**WHAT YOU HAVE TO DO**: This task calls for copying every line in the data below that contains the word "relative".

[Collected data entries]

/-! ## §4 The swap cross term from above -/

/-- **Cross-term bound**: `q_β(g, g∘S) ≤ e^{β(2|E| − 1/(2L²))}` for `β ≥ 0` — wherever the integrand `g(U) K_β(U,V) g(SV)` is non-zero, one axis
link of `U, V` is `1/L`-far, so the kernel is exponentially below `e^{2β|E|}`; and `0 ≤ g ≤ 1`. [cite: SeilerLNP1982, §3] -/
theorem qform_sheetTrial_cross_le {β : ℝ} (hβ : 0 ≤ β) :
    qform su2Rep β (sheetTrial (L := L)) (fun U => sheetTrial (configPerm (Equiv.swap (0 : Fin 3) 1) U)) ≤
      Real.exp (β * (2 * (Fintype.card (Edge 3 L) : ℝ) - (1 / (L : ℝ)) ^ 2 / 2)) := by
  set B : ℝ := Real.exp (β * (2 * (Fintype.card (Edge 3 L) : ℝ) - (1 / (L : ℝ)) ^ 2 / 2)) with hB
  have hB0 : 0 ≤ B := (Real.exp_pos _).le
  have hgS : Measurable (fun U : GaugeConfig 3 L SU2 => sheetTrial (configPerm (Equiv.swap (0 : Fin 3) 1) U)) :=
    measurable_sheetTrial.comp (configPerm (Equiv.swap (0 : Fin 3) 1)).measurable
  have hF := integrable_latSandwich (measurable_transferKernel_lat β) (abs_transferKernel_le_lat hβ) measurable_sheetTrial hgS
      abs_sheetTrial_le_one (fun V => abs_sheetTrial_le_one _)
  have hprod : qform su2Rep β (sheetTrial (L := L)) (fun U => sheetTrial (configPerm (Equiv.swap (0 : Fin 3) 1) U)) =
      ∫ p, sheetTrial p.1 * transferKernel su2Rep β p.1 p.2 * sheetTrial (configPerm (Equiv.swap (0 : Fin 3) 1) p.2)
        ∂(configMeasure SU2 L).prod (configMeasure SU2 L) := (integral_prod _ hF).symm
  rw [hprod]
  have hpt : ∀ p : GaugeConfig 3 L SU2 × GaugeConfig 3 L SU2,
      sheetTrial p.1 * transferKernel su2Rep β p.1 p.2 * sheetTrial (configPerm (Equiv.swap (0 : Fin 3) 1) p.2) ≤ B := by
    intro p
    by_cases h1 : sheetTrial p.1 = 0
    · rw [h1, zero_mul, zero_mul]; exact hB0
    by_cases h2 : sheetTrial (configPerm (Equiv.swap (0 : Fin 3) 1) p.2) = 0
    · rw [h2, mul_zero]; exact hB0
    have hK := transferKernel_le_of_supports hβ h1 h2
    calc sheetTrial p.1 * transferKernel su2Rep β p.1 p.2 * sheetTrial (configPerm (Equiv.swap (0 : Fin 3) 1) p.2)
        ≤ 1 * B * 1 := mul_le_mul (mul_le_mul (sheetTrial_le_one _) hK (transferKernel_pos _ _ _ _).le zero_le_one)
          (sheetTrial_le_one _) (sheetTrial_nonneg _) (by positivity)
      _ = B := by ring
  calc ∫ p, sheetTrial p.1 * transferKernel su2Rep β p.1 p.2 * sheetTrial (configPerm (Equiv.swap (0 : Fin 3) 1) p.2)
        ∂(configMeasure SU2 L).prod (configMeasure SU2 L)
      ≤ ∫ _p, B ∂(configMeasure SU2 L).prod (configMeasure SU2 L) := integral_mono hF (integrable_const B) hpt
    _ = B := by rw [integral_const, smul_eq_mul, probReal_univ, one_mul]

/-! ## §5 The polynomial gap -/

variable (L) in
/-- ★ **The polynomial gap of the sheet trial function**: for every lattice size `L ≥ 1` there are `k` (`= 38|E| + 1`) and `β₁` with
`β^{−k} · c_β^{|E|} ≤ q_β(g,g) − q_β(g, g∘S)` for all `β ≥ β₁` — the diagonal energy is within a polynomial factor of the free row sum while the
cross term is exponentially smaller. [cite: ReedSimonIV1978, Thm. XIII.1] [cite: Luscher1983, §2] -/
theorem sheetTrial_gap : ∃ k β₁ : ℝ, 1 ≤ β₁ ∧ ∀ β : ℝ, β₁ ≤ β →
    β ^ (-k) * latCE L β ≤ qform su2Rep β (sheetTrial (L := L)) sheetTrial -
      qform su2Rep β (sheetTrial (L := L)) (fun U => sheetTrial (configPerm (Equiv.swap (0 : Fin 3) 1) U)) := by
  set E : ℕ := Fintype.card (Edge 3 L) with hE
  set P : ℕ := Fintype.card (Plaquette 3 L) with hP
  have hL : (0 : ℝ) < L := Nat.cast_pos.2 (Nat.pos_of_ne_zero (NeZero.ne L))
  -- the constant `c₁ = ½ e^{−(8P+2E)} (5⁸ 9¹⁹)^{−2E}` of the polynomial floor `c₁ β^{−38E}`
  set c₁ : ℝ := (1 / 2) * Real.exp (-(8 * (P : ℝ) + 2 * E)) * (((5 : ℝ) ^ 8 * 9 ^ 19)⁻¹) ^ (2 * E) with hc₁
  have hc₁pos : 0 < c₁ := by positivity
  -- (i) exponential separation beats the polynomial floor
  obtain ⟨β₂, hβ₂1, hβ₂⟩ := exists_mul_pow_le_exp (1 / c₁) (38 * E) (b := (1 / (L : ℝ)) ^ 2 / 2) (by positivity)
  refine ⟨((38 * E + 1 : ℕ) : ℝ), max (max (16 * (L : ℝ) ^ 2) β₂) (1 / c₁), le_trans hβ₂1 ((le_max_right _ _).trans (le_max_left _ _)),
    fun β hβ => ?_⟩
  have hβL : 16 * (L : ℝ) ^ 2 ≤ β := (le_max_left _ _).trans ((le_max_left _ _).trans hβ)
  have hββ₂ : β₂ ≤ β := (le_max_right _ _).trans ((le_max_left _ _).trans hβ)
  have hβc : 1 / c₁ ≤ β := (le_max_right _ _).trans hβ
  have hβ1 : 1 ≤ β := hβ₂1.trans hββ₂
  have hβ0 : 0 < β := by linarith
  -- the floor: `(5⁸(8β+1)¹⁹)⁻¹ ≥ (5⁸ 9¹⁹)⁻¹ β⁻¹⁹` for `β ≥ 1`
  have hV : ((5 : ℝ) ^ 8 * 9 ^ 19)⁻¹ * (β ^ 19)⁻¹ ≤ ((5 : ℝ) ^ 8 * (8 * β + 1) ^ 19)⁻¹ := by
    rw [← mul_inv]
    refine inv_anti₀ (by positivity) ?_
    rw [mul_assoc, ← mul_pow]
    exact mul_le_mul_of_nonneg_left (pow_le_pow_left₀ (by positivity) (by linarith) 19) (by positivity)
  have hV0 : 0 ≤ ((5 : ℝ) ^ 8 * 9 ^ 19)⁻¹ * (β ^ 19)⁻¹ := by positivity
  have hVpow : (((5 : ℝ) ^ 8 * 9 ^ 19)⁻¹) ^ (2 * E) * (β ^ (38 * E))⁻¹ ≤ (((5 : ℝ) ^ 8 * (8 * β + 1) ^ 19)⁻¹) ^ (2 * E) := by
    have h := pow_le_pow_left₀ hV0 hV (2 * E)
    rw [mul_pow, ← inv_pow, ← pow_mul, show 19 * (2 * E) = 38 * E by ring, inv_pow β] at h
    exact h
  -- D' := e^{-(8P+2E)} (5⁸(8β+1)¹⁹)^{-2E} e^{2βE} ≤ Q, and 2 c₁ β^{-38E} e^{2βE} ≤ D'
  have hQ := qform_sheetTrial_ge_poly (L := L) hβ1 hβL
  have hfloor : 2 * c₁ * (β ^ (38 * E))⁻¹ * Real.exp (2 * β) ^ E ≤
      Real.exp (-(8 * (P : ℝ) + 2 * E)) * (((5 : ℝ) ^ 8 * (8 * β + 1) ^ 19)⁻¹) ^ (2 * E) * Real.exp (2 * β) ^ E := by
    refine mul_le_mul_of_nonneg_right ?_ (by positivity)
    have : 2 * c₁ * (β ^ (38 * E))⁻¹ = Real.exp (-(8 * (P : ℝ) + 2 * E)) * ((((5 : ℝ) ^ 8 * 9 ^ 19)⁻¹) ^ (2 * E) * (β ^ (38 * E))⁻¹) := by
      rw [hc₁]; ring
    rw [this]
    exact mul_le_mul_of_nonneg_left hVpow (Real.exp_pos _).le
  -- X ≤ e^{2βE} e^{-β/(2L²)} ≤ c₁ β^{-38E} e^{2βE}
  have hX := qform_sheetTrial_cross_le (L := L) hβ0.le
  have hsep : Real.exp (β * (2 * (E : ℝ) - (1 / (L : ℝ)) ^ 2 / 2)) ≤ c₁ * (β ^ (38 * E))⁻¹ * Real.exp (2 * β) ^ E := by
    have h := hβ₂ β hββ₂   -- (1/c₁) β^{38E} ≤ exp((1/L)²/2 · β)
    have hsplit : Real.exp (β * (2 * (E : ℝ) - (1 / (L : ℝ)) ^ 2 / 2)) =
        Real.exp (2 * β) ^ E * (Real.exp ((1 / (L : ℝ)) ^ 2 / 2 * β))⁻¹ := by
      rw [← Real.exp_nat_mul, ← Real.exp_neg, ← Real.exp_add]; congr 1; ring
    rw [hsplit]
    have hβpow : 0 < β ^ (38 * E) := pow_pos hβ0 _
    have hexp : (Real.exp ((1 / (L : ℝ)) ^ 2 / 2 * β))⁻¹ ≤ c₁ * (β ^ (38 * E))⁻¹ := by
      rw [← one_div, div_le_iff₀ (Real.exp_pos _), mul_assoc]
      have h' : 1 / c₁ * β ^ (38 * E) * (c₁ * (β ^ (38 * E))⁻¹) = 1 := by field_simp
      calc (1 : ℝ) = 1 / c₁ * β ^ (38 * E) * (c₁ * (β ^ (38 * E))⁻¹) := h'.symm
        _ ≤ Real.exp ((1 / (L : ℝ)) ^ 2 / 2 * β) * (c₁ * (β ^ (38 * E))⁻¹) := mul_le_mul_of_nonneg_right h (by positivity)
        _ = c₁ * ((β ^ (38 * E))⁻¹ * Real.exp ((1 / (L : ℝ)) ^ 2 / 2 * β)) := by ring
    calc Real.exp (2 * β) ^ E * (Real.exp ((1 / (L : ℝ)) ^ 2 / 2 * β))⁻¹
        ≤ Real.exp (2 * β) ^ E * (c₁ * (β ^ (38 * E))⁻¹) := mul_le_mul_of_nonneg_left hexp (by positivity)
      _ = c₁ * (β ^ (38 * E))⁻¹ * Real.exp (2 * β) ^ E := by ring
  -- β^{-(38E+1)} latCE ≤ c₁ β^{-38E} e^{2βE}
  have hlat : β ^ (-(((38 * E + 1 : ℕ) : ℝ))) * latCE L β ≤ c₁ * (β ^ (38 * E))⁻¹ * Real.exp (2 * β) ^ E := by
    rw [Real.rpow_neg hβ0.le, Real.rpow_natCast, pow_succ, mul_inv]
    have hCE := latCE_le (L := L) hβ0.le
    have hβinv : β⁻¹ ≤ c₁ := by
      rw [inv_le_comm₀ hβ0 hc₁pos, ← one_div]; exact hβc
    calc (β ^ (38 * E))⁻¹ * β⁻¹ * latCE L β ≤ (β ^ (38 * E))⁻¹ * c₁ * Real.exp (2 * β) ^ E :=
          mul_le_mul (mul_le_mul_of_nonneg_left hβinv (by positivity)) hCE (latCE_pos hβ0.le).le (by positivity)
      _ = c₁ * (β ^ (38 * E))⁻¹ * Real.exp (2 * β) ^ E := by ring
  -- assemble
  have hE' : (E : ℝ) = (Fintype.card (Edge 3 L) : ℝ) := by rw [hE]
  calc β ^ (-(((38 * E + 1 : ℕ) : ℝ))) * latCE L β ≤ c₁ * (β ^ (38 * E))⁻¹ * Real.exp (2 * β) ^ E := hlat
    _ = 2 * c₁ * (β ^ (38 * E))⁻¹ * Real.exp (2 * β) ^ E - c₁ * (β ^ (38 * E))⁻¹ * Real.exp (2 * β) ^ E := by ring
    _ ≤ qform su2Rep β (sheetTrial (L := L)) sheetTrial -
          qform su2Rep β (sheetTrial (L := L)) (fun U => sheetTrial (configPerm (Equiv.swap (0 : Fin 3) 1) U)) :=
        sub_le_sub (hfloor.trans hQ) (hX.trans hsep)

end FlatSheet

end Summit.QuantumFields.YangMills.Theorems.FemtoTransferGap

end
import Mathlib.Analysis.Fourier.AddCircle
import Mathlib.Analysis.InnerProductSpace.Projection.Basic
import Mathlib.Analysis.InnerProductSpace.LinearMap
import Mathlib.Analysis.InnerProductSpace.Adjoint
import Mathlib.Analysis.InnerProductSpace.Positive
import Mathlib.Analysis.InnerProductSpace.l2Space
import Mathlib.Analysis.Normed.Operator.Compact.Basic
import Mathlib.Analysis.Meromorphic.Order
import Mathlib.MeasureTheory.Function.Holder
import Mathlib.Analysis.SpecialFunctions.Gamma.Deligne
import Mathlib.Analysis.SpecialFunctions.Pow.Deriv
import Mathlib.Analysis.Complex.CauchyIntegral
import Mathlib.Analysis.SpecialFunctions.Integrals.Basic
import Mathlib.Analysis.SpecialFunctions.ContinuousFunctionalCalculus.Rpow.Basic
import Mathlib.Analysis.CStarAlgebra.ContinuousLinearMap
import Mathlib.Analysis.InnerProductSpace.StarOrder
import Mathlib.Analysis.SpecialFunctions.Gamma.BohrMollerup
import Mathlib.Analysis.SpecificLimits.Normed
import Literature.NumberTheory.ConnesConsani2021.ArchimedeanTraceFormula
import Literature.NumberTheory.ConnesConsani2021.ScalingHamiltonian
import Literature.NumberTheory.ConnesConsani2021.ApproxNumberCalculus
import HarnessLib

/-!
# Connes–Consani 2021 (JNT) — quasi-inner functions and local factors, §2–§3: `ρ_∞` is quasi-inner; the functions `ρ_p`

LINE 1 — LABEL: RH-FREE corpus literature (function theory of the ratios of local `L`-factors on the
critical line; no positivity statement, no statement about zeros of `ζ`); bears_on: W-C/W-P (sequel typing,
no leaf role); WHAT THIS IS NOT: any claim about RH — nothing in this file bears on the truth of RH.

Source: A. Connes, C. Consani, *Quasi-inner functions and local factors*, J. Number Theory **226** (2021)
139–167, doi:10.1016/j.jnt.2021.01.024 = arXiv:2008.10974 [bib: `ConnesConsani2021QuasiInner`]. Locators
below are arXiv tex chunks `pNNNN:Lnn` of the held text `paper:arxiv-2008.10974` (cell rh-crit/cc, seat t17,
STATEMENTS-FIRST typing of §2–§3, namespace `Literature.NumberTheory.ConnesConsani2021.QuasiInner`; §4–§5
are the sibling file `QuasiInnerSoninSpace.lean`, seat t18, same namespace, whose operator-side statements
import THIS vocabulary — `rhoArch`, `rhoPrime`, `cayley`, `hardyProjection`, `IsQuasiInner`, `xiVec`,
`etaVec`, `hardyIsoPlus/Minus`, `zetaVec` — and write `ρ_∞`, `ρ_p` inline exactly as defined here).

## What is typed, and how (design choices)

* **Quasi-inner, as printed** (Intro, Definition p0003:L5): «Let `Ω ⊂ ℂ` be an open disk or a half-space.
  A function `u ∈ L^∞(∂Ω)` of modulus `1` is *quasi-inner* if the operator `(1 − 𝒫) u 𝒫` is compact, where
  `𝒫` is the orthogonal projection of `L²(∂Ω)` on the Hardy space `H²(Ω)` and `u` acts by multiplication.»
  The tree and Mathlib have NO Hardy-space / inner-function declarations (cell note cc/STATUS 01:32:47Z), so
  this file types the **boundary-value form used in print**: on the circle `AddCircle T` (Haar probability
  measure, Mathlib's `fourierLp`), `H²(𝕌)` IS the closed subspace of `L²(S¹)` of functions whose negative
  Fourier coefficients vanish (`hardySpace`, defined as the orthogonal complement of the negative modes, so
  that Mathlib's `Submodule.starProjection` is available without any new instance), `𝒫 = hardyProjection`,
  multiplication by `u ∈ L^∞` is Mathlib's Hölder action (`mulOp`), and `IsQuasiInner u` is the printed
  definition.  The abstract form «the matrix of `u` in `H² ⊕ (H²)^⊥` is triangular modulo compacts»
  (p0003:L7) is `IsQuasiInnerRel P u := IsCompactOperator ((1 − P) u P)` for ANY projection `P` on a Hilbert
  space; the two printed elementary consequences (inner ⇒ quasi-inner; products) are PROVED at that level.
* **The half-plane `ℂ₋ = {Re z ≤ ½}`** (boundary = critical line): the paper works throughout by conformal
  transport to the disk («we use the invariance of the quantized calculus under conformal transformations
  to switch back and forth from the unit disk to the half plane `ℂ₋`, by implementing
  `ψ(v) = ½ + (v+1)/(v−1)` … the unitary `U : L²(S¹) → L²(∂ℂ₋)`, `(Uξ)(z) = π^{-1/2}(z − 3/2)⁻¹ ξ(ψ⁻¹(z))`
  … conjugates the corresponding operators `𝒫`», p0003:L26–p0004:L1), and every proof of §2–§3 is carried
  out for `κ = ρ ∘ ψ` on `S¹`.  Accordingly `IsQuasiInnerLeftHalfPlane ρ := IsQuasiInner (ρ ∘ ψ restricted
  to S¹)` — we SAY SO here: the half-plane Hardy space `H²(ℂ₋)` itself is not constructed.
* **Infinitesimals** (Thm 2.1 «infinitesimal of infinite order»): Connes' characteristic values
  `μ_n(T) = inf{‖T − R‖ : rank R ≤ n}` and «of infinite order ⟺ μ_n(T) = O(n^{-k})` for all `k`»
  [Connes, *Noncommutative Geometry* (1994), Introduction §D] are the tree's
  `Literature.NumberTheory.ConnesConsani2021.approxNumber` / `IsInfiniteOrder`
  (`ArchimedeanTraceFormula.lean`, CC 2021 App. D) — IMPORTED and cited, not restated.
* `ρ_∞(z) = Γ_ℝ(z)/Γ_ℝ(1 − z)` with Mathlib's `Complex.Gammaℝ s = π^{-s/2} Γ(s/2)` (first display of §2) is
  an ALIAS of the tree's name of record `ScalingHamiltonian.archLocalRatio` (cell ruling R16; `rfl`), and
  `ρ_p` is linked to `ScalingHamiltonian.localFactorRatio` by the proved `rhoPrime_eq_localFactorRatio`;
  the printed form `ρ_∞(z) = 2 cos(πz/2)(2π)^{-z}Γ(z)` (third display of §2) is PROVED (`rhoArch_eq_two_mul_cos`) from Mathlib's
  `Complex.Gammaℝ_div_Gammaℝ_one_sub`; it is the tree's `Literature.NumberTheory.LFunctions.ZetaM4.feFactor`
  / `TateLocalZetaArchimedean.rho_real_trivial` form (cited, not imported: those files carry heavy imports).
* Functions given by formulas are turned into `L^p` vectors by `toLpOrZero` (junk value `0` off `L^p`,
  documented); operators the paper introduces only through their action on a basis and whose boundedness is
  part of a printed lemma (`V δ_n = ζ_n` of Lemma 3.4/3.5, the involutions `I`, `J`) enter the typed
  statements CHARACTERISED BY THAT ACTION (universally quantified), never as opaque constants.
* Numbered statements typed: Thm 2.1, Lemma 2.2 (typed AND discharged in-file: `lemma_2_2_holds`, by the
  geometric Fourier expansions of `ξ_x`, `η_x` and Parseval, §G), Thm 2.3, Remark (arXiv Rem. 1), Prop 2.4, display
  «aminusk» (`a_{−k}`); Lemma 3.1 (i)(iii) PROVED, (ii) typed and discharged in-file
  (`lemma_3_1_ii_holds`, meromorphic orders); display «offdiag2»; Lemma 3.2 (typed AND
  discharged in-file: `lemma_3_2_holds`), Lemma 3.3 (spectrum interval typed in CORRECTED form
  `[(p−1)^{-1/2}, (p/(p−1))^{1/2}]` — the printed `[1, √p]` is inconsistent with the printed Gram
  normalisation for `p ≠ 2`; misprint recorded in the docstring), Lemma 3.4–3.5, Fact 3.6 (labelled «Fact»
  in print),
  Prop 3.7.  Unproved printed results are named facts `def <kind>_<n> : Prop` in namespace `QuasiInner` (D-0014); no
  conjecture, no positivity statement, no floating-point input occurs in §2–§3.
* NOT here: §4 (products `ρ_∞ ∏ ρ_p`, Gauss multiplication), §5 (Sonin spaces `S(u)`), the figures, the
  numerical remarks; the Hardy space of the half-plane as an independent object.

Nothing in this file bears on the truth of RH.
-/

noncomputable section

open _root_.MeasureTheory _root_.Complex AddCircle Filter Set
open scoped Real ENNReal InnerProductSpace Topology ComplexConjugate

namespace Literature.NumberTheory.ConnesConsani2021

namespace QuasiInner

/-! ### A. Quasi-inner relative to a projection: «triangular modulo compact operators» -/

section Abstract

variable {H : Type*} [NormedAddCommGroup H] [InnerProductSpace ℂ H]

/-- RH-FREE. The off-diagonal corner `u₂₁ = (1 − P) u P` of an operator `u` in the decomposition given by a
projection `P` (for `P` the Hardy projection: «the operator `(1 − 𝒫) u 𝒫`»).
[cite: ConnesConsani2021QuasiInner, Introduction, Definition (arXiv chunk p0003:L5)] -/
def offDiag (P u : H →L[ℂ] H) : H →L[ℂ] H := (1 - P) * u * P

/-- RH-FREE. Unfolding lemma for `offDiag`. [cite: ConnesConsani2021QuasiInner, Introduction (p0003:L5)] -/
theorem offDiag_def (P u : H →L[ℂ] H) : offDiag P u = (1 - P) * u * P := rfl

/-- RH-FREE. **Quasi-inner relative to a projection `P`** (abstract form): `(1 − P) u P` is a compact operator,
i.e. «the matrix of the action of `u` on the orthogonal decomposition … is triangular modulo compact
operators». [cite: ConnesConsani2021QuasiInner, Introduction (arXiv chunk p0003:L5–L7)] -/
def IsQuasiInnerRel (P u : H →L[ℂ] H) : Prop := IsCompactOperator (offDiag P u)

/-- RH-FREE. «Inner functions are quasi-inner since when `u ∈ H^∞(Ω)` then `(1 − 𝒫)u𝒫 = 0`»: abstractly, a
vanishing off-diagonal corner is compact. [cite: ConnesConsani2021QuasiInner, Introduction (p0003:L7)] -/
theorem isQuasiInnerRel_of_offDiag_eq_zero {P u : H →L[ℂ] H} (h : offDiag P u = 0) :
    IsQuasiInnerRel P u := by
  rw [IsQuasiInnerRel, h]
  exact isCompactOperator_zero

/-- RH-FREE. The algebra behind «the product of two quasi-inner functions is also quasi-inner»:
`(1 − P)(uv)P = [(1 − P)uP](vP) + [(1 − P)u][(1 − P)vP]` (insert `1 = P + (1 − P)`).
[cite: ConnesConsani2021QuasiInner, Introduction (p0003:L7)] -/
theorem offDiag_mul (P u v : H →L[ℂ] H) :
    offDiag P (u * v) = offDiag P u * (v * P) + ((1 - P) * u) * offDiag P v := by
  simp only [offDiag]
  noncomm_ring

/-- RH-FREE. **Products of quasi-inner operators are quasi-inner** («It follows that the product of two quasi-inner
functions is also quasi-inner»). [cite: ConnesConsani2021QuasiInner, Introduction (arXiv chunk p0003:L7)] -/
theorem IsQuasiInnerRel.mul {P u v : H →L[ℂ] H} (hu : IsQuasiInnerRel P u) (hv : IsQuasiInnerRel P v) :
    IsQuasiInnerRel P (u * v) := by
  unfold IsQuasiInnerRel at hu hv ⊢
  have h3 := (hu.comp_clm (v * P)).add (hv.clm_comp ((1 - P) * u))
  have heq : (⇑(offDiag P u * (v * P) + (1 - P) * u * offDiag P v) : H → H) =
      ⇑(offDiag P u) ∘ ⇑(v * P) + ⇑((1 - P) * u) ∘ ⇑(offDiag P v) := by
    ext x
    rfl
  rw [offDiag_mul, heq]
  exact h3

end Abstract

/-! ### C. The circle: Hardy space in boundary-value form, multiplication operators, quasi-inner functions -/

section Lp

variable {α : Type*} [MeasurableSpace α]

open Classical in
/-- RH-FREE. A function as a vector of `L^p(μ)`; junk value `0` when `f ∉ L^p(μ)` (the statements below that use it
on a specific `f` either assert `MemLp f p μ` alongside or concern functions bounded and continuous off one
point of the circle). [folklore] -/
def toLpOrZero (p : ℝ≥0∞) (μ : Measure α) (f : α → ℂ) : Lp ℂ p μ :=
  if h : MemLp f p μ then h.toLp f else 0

**RESULT OF THE EXERCISE**:
/-! ### A. Quasi-inner relative to a projection: «triangular modulo compact operators» -/
/-- RH-FREE. **Quasi-inner relative to a projection `P`** (abstract form): `(1 − P) u P` is a compact operator,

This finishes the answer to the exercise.